Dans une stratégie de couplage via l’extrémité réductrice des chaînes amylacées d’amidon, on se trouve complètement à l’opposé de la stratégie via les extrémités non réductrices. Dans ce cas il y a unicité du site cible pour chaque macromolécule ce qui interdit tout couplage intermoléculaire à quelque étape de la synthèse que ce soit mais aussi, et surtout, une différenciation importante au niveau chimique de l’extrémité réductrice par rapport au reste de

la molécule cible. La fonction hémiacétalique, comme décrite précédemment est équivalente à un aldéhyde masqué ce qui permet d’envisager des réactions spécifiques et par conséquent ciblées. En l’occurrence, ici la voie de synthèse choisie est l’acylglycosylation. Avant de réaliser les modifications sur de l’amidon, des tests ont été effectués sur le modèle du maltose.

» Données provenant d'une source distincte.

import Summits.QuantumFields.YangMills.Theorems.UnitScaleTiltProp7H88DoorOfH137H133
import Summits.QuantumFields.YangMills.Theorems.UnitScaleTiltProp7H133FamilyPackage
import Summits.QuantumFields.YangMills.Theorems.UnitScaleTiltProp7GreenPiBlockLettersEdition
import HarnessLib

/-!
# Route `UnitScaleTilt`, crux K1 «MinimiserStabilityRegPr» (stmt-QuantumFields-19200), EX row (4) `h88` — **(K-h88) THE ROW (4) `∃`-PACKAGE: S47's `h88` ROW TEXT FOR ALL MEMBERS WITH
# L-ONLY CAP ∕ CONSTANT ∕ RATE, FROM ROWS (1)(3)'s PACKAGES (✓p776003) AND THE (c4b)-FAMILY** — the h88-DOOR ✓p775556 `Prop7H88DoorOfH137H133.h88_family_of_h137k_h133_c4w` fed BY NAME
# with px10 g14's ✓`Prop7H133FamilyPackage.h133_family_exists`∕`h137kpi_family_exists`, the (γ) package ✓`Prop7OneFormCoerciveHolds.hco_DeltaPiSlotP_exists`, and ONE displayed
# `∃`-package `hC4b` = the BLOCK-SUPPORTED family edition of (c4) (✓p775668 `hc4b_of_letters`' text at every member; px5 g15's (c4)-FAMILY), read as the door's weighted letter by
# D3's abstract ✓`Prop7GreenPiBlockLettersEdition.weighted_of_blockSupported` (block at rate `δ₄` ⟹ weighted at every rate `≤ δ₄∕2`, `×(2(1+2∕δ₄))³`).  ★p1 g28 CHAIR CLAIM 14:49Z.

Cell `ym3-torus` (HUMAN RULING D-0037; rung R3 = SU(2) YM₃ on T³ — NOT d = 4, NOT infinite volume, NOT a mass gap, NOT Clay).  Fleet lead ∕ chair seat `ym-ust-19200-p1` (gen 28).
THEOREMS ONLY (0 `def`, 0 `sorry`, default heartbeats — §2 measured inside 100 000); `--supports stmt-QuantumFields-19200 --as helper`; count-neutral.

WHAT IS PROVED (ns `…Theorems.Prop7H88FamilyPackage`).
* §1 ★ `hc4w_of_hc4b` — the block-supported (c4) letter at `(C₄, δ₄)` ⟹ the weighted (c4) letter (the door's `hc4w` text) at every rate `0 ≤ δ ≤ δ₄∕2` with `C₄·(2(1+2∕δ₄))³`.
* §2 ★★★ **`h88_family_exists_of_c4bFamily`** — `(hC4b : ∃ αC C₄ δ₄, … ∀ L>1 i U₀ ρ, RegPr → ρ ≤ αC L → Lift → ∀ a′ ≥ 0, ⟨(c4b) text at (C₄ L, δ₄ L)⟩)` (R2 ✓`hc2b_family_allMembers`' shape with the
  (c4) operator `D_{U₀}(R_S(G′ᴾ_{a′}(toL2S v)))`) ⟹ `∃ (αΔ CΔ δΔ : ℕ → ℝ), (0 < αΔ L) ∧ (10¹²L³αΔ ≤ 1) ∧ (10¹⁰L⁶αΔ ≤ 1) ∧ (13·10¹⁴L³αΔ ≤ 1) ∧ (αΔ ≤ 1) ∧ (0 ≤ CΔ L) ∧ (0 < δΔ L) ∧
  ∀ L>1 i U₀ ρ, RegPr → ρ ≤ αΔ L → Lift → ROOM → ∀ a ∈ [a₀,a₁]·(c₀ L∕cB L)ℓ³ → ⟨S47's `h88` ROW TEXT at (CΔ L, δΔ L)⟩` — `h133_family_exists`' `∃`-head and antecedent order VERBATIM.
HYP-SAT (★★OWNER RULING №42).  `hC4b` is a displayed `∃`-package whose member text is ✓p775668 `hc4b_of_letters`' conclusion (supplier: px5 g15's (c4)-PIN∕MEMBER∕FAMILY over ✓W5a, ✓R1∕R2 §1,
✓p775628 `hsrcW_pin`); rows (1)(3) and (γ) are TREE packages; ROOM rides only on rows (1)(3)'s packages (η-interpolant wrap; (R6) px5 removes it and this file re-runs two tokens lighter).
HONEST SCOPE.  Packaging of landed doors; CONDITIONAL on `hC4b`; nothing of (c4)'s pin, h88's print content, the other EX rows, EX or the crux is proved here; the Yang–Mills mass gap is NOT proved.

References: T. Bałaban, CMP **102** (1985) 277–309 [Balaban1985Variational] ((88) p.291, (137)–(139) pp.298–299); CMP **99** (1985) 389–434 [Balaban1985BackgroundPropagators]
((3.117) p.419, (3.133) p.422, Thm 3.12 p.423, (3.25) p.394).
-/

set_option autoImplicit false

noncomputable section

open scoped BigOperators Matrix.Norms.L2Operator InnerProductSpace ComplexConjugate

namespace Summit.QuantumFields.YangMills.Theorems.Prop7H88FamilyPackage

open Literature.MathematicalPhysics.QuantumFieldTheory.Balaban1983to89
open Literature.MathematicalPhysics.QuantumFieldTheory.Balaban1983to89.T3ContinuumYM3Torus
open Literature.MathematicalPhysics.QuantumFieldTheory.Balaban1983to89.T3Thm1Carrier
open Literature.MathematicalPhysics.QuantumFieldTheory.Balaban1983to89.B9Eq3119DeltaPiCarrier (currentCLM)
open T3PrintedRegularMinimiser (RegPr)
open T3PrintedMinimiserExistence (regPr_mono)
open T3PrintedRegularOrbits (sites_eq)
open T3LevelShift (siteShift)
open T3SectALandauChart (bgUnits)
open B15DeterminingSets (embIter)
open B9SectCLatticeCarrier (Bond)
open B9Eq311L2Pairing (WL2)
open B11Eq103H1Complex (BondL2K)
open B11Eq115Space (NegSize Space115 JetSup NegSup levWeight)
open B11Eq111FrakG (nabla115)
open B11Eq90V0primeCurrent (flat115)
open B5Eq118OneStroke (iterBlockOf)
open Summit.QuantumFields.YangMills.Theorems.Prop8Chart (emlIterU)
open Summit.QuantumFields.YangMills.Theorems.Prop7SectET3Transport (periodsT3 bondEquiv bgOfCfg)
open Summit.QuantumFields.YangMills.Theorems.Prop7SectET3HilbertLetters (W₂ frobEquiv toL2 toL2S toL2B DL2)
open Summit.QuantumFields.YangMills.Theorems.Prop7SectET3GaugeProjector (RS)
open Summit.QuantumFields.YangMills.Theorems.Prop7SectET3WilsonHessian (DeltaEtaSlot)
open Summit.QuantumFields.YangMills.Theorems.Prop7SectET3CurvedPropagators (Qk KinvT H1f PosOnto)
open Summit.QuantumFields.YangMills.Theorems.Prop7SectET3DeltaPiPInv (GprimeP DeltaPiSlotP)
open Summit.QuantumFields.YangMills.Theorems.Prop7OneFormCoerciveHolds (hco_DeltaPiSlotP_exists posOnto_of_coercive)
open Summit.QuantumFields.YangMills.Theorems.Prop7H133FamilyPackage (h133_family_exists h137kpi_family_exists)
open Summit.QuantumFields.YangMills.Theorems.Prop7GreenPiBlockLettersEdition (weighted_of_blockSupported)
open Summit.QuantumFields.YangMills.Theorems.Prop7H88DoorOfH137H133 (h88_family_of_h137k_h133_c4w)

/-! ## §1 The block-supported (c4) letter read as the door's weighted letter -/

/-- ★ **(c4b) ⟹ (c4w) AT HALF THE RATE OR LESS**: a block-supported row of `v ↦ toL2⁻¹(D_{U₀}(R_S(G′ᴾ_{a′}(toL2S v))))` at `(C₄, δ₄)` gives the door's weighted letter at every
`0 ≤ δ ≤ δ₄∕2` with constant `C₄·(2(1+2∕δ₄))³` — D3's abstract ✓`weighted_of_blockSupported` at `ν := δ₄∕2` (the operator is additive in `v`).
[cite: Balaban1985BackgroundPropagators, Thm 3.1 (3.42) p.397, (3.25) p.394; Balaban1985Averaging, (2) p.17] -/
theorem hc4w_of_hc4b (F : T3Family) {n K : ℕ} (h : n ≤ K) (c₀ cB : ℝ) [Fact (0 < c₀)] [Fact (0 < cB)] (a' : ℝ)
    (U₀ : GaugeField (F.P K) 0 (Matrix.specialUnitaryGroup (Fin 2) ℂ)) {C₄ δ₄ δ : ℝ} (hC₄ : 0 ≤ C₄) (hδ₄ : 0 < δ₄) (hδ : 0 ≤ δ) (hδle : δ ≤ δ₄ / 2)
    (hc4b : ∀ (v : Site (F.P K) 0 → Matrix (Fin 2) (Fin 2) ℂ) (z : Site (F.P K) (K - n)), (∀ y, v y ≠ 0 → iterBlockOf (K - n) y = z) →
      ∀ m : ℝ, 0 ≤ m → (∀ y, ‖v y‖ ≤ m) →
        ∀ b : PBond (F.P K) 0, ‖(toL2 F K c₀).symm (DL2 F n K c₀ U₀ (RS F n K h c₀ cB U₀ (GprimeP F n K h c₀ cB a' U₀ (toL2S F K c₀ v)))) b‖
          ≤ m * C₄ * Real.exp (-(δ₄ * (Site.tdist (P := F.P K) (iterBlockOf (K - n) b.src) z : ℝ)))) :
    ∀ (z : Site (F.P K) (K - n)) (v : Site (F.P K) 0 → Matrix (Fin 2) (Fin 2) ℂ) (m : ℝ), 0 ≤ m →
      (∀ x, ‖v x‖ ≤ m * Real.exp (-(δ * (Site.tdist (P := F.P K) (iterBlockOf (K - n) x) z : ℝ)))) →
      ∀ b : PBond (F.P K) 0, ‖(toL2 F K c₀).symm (DL2 F n K c₀ U₀ (RS F n K h c₀ cB U₀ (GprimeP F n K h c₀ cB a' U₀ (toL2S F K c₀ v)))) b‖
        ≤ (C₄ * (2 * (1 + 2 / δ₄)) ^ 3) * m * Real.exp (-(δ * (Site.tdist (P := F.P K) (iterBlockOf (K - n) b.src) z : ℝ))) := by
  intro z v m hm hv b
  have hν : 0 < δ₄ / 2 := by linarith
  have hδ₁ : δ + δ₄ / 2 ≤ δ₄ := by linarith
  have hadd : ∀ f : Site (F.P K) (K - n) → Site (F.P K) 0 → Matrix (Fin 2) (Fin 2) ℂ,
      (fun w : Site (F.P K) 0 → Matrix (Fin 2) (Fin 2) ℂ => (toL2 F K c₀).symm (DL2 F n K c₀ U₀ (RS F n K h c₀ cB U₀ (GprimeP F n K h c₀ cB a' U₀ (toL2S F K c₀ w))))) (∑ z', f z')
        = ∑ z', (fun w : Site (F.P K) 0 → Matrix (Fin 2) (Fin 2) ℂ => (toL2 F K c₀).symm (DL2 F n K c₀ U₀ (RS F n K h c₀ cB U₀ (GprimeP F n K h c₀ cB a' U₀ (toL2S F K c₀ w))))) (f z') := by
    intro f
    simp only [map_sum]
  have key := weighted_of_blockSupported (F := F) (n := n) (K := K) (fun y : Site (F.P K) 0 => iterBlockOf (K - n) y) (fun b : PBond (F.P K) 0 => iterBlockOf (K - n) b.src)
    (fun w : Site (F.P K) 0 → Matrix (Fin 2) (Fin 2) ℂ => (toL2 F K c₀).symm (DL2 F n K c₀ U₀ (RS F n K h c₀ cB U₀ (GprimeP F n K h c₀ cB a' U₀ (toL2S F K c₀ w)))))
    hadd hC₄ hδ hν hδ₁ hc4b z v m hm hv b
  have e2 : (2 * (1 + 1 / (δ₄ / 2))) = 2 * (1 + 2 / δ₄) := by field_simp
  rw [e2] at key
  calc _ ≤ _ := key
    _ = _ := by ring
import Summits.ResolutionOfSingularities.ResolutionOfSingularities.Theorems.MarkedTransferCampaignW36SupplyLemmas
import Literature.AlgebraicGeometry.Hironaka2017.Lib.DiffPowerCompleteIntersection
import HarnessLib

/-!
# [L1 W3.6 · D-lane kernel] The supply lemma T-A HOLDS: `CampaignW36.OrdPowOfLCICutOn A` for every ambient datum and
# `OrdPowOfLCICut_ours p` for every `p` — hence the A-type half of the W3.6 door is binder-free

Cell `res-hironaka`, HIRONAKA-L discharge lane (seat res-D-pv-025) serving rung L slot W3.6 (director-resolution g3 DOOR OF RECORD
2026-08-27T02:23:55Z; typed by res-L1-type-o4 in `…Theorems/MarkedTransferCampaignW36SupplyLemmas.lean` p488503; director 02:54:48Z:
«res-D-pv-025 (T-A kernel, no duplication by s36)»). HONEST FRAMING (D-0012/D-0089): every declaration below is a KERNEL THEOREM about
OUR typed objects (res-type-010's order-defined `S06BaseHike.diffPower`, o4's class predicate `CampaignW36.IsLCICutAt`); nothing printed
in [Hironaka2017] is asserted and the manuscript stays «under review». AI-produced kernel proof; weaker than expert review of the surrounding
programme, but the statements below are closed theorems with standard axioms.

THE KERNEL (tree, this seat): `Literature/AlgebraicGeometry/Resolution/SymbolicPowersRegularSequence.lean` (p489531) — the powers of a
RADICAL ideal generated by a (weakly) REGULAR SEQUENCE are unmixed (`IsQuasiRegular.mem_pow_of_forall_minimalPrimes`, Rees' form of
Matsumura Thm. 16.2; no Cohen–Macaulay / irreducibility / Noetherian hypothesis), whence on ANY scheme an ideal sheaf of order `≥ μ` at every
point of an everywhere-l.c.i. closed `Y` lies in `𝓘_Y^μ` (`le_vanishingIdeal_pow_of_forall_le_idealOrder_of_isRegular`); and
`Literature/AlgebraicGeometry/Hironaka2017/Lib/DiffPowerCompleteIntersection.lean` (p489849) — `S06BaseHike.diffPower_le_pow_of_isRegular` /
`diffPower_eq_pow_of_isRegular`: `𝓘_C^{⟨b⟩} = 𝓘_C^b` for such `C`, every scheme, every `b`.

CONTENTS: `CampaignW36.ordPowOfLCICutOn_holds` (T-A per ambient datum — in fact with no use of the ambient structure),
`ordPowOfLCICut_ours_holds` (the director's `p`-slice), and the binder-free forms of o4's one-screen compositions that took T-A as a
hypothesis: `CampaignW36.hatStableTowerLEOn_lci` (⟨StableTower b₀ ≤ 1⟩ on the A-type class), `CampaignW36.coreFocusExistsOn_lci_of_hatUscCutOn`
(⟨UscCut⟩|A ⇒ `CoreFocusExistsOn LCIClass`, i.e. «`U30_2_R2_inst`|A-type» modulo the W3.1 slot statement only),
`campaignW36HatStableTowerLEOnI_lci`, `campaignW36CoreFocusExists_lci_of_usc` (`p`-slices). PLACEMENT (res-lit-2 PLACEMENT-W36 v1.0
03:01:18Z): T-A = routine corollary of Zariski–Samuel II App. 6 Lemma 5 / Matsumura Ex. 17.4 — consistent with the kernel route used.
-/

noncomputable section

set_option linter.dupNamespace false -- mandated namespace of this single-conjunct summit

open _root_.AlgebraicGeometry _root_.TopologicalSpace _root_.CategoryTheory

namespace Summit.ResolutionOfSingularities.ResolutionOfSingularities.Theorems

open Literature.AlgebraicGeometry.Resolution
open Literature.AlgebraicGeometry.Hironaka2017
open Literature.AlgebraicGeometry.Hironaka2017.S02Preliminaries
open Literature.AlgebraicGeometry.Hironaka2017.S04CharAlgebra
open Literature.AlgebraicGeometry.Hironaka2017.S06BaseHike
open Literature.AlgebraicGeometry.Hironaka2017.Datum

universe u

namespace CampaignW36

variable {p : ℕ} [Fact p.Prime] {K : Type u} [Field K] [CharP K p]

/-- **T-A HOLDS: `CampaignW36.OrdPowOfLCICutOn A` for every ambient datum `A`** — for every closed `C ⊆ A.Z` that is A-type
(`IsLCICutAt C x`: `(𝓘_C)_x` generated by a regular sequence) at every point of `C` and every `b` (the typed `0 < b` is not needed),
`diffPower C b ≤ 𝓘_C^b`: the tree theorem `S06BaseHike.diffPower_le_pow_of_isRegular` (any scheme). Kernel: powers of a radical ideal
generated by a regular sequence are unmixed (Matsumura Thm. 16.2 in Rees' form; Zariski–Samuel II App. 6 Lemma 5). NOT a statement of the
manuscript. [cite: Matsumura1987, Thm. 16.2] [cite: ZariskiSamuel1960, Vol. II App. 6 Lemma 5] -/
theorem ordPowOfLCICutOn_holds (A : AmbientDatum p K) : OrdPowOfLCICutOn A :=
  fun C hC b _ => diffPower_le_pow_of_isRegular C hC b

variable {IsEdgeData : ∀ ⦃X : Scheme.{u}⦄ ⦃p n : ℕ⦄ (E : IdealExponent X) (ξ : X), EdgeDatumAt p n E ξ → Prop}
variable [PerfectField K] {A : AmbientDatum p K} {n : ℕ}

/-- **⟨StableTower `b₀ ≤ 1`⟩ on the A-type class, BINDER-FREE** — o4's `hatStableTowerLEOn_lci_of_ordPowOfLCICutOn` with its T-A hypothesis
discharged by `ordPowOfLCICutOn_holds`. NOT a statement of the manuscript. [cite: Matsumura1987, Thm. 16.2] -/
theorem hatStableTowerLEOn_lci : HatStableTowerLEOn LCIClass IsEdgeData 1 A n :=
  hatStableTowerLEOn_lci_of_ordPowOfLCICutOn (ordPowOfLCICutOn_holds A)

/-- **«`U30_2_R2_inst`|A-type» modulo the W3.1 slot statement ONLY** — o4's `coreFocusExistsOn_lci_of_ordPowOfLCICutOn` with T-A
discharged: ⟨UscCut⟩ on the A-type class ⇒ `CoreFocusExistsOn LCIClass` (`Ě = cutDown Ê Σ̄_max`). NOT a statement of the manuscript.
[cite: Matsumura1987, Thm. 16.2] -/
theorem coreFocusExistsOn_lci_of_hatUscCutOn (hU : HatUscCutOn LCIClass IsEdgeData A n) :
    CoreFocusExistsOn LCIClass IsEdgeData A n :=
  coreFocusExistsOn_lci_of_ordPowOfLCICutOn hU (ordPowOfLCICutOn_holds A)

/-- **«`U30_2_R2_inst`|A-type» from the W3.1 statement `CampaignW31InvmaxClosed`** — o4's `coreFocusExistsOn_lci_of_invmaxClosed` with T-A
discharged. NOT a statement of the manuscript. [cite: Matsumura1987, Thm. 16.2] -/
theorem coreFocusExistsOn_lci_of_invmaxClosed' (hW31 : CampaignW31InvmaxClosed.{u} IsEdgeData) :
    CoreFocusExistsOn LCIClass IsEdgeData A n :=
  coreFocusExistsOn_lci_of_invmaxClosed hW31 (ordPowOfLCICutOn_holds A)

end CampaignW36

open CampaignW36

/-- **T-A, the director's `p`-slice, HOLDS: `OrdPowOfLCICut_ours p`** for every prime `p` (indeed with no use of `p`, of perfectness or of
the ambient structure: the content is `S06BaseHike.diffPower_le_pow_of_isRegular` on any scheme). So `stub_TA` of the W3.6 skeleton is a
theorem, not a premise. NOT a statement of the manuscript. [cite: Matsumura1987, Thm. 16.2] [cite: ZariskiSamuel1960, Vol. II App. 6 Lemma 5] -/
theorem ordPowOfLCICut_ours_holds (p : ℕ) [Fact p.Prime] : OrdPowOfLCICut_ours.{u} p :=
  fun _K _ _ _ A => ordPowOfLCICutOn_holds A

/-- **The level-1 ⟨StableTower⟩ target on the A-type class, BINDER-FREE `p`-slice**: `CampaignW36HatStableTowerLEOnI LCIClass 1 p`
(o4's `campaignW36HatStableTowerLEOnI_lci_of_ordPow` ∘ `ordPowOfLCICut_ours_holds`). NOT a statement of the manuscript.
[cite: Matsumura1987, Thm. 16.2] -/
theorem campaignW36HatStableTowerLEOnI_lci (p : ℕ) [Fact p.Prime] : CampaignW36HatStableTowerLEOnI.{u} LCIClass 1 p :=
  campaignW36HatStableTowerLEOnI_lci_of_ordPow p (ordPowOfLCICut_ours_holds p)

/-- **«`U30_2_R2_inst`|A-type» `p`-slice modulo the W3.1 slot statement ONLY**: `CampaignW31UscInvOneExponentI p ⇒
CampaignW36CoreFocusExistsOnI LCIClass p` (o4's `campaignW36CoreFocusExists_lci_of_usc_of_ordPow` with T-A discharged). NOT a statement
of the manuscript. [cite: Matsumura1987, Thm. 16.2] -/
theorem campaignW36CoreFocusExists_lci_of_usc (p : ℕ) [Fact p.Prime] (h₁ : CampaignW31UscInvOneExponentI.{u} p) :
    CampaignW36CoreFocusExistsOnI.{u} LCIClass p :=
  campaignW36CoreFocusExists_lci_of_usc_of_ordPow p h₁ (ordPowOfLCICut_ours_holds p)

end Summit.ResolutionOfSingularities.ResolutionOfSingularities.Theorems

end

a) Couplage par acylglycosylation

Le premier exemple qui a été testé était basé sur une réactivité particulière de la fonction hémiacétalique déjà utilisée au laboratoire, dans le cadre du travail de la thèse de S.

Nazabadioko sur la synthèse de saponosides. Au cours de ce travail, le couplage par acylglycosylation d’acides gras sur des oligosaccharides a été réalisé par transfert de phase. La déprotection sélective des acétates avait été effectuée sans rupture de la liaison acylglycoside

[120]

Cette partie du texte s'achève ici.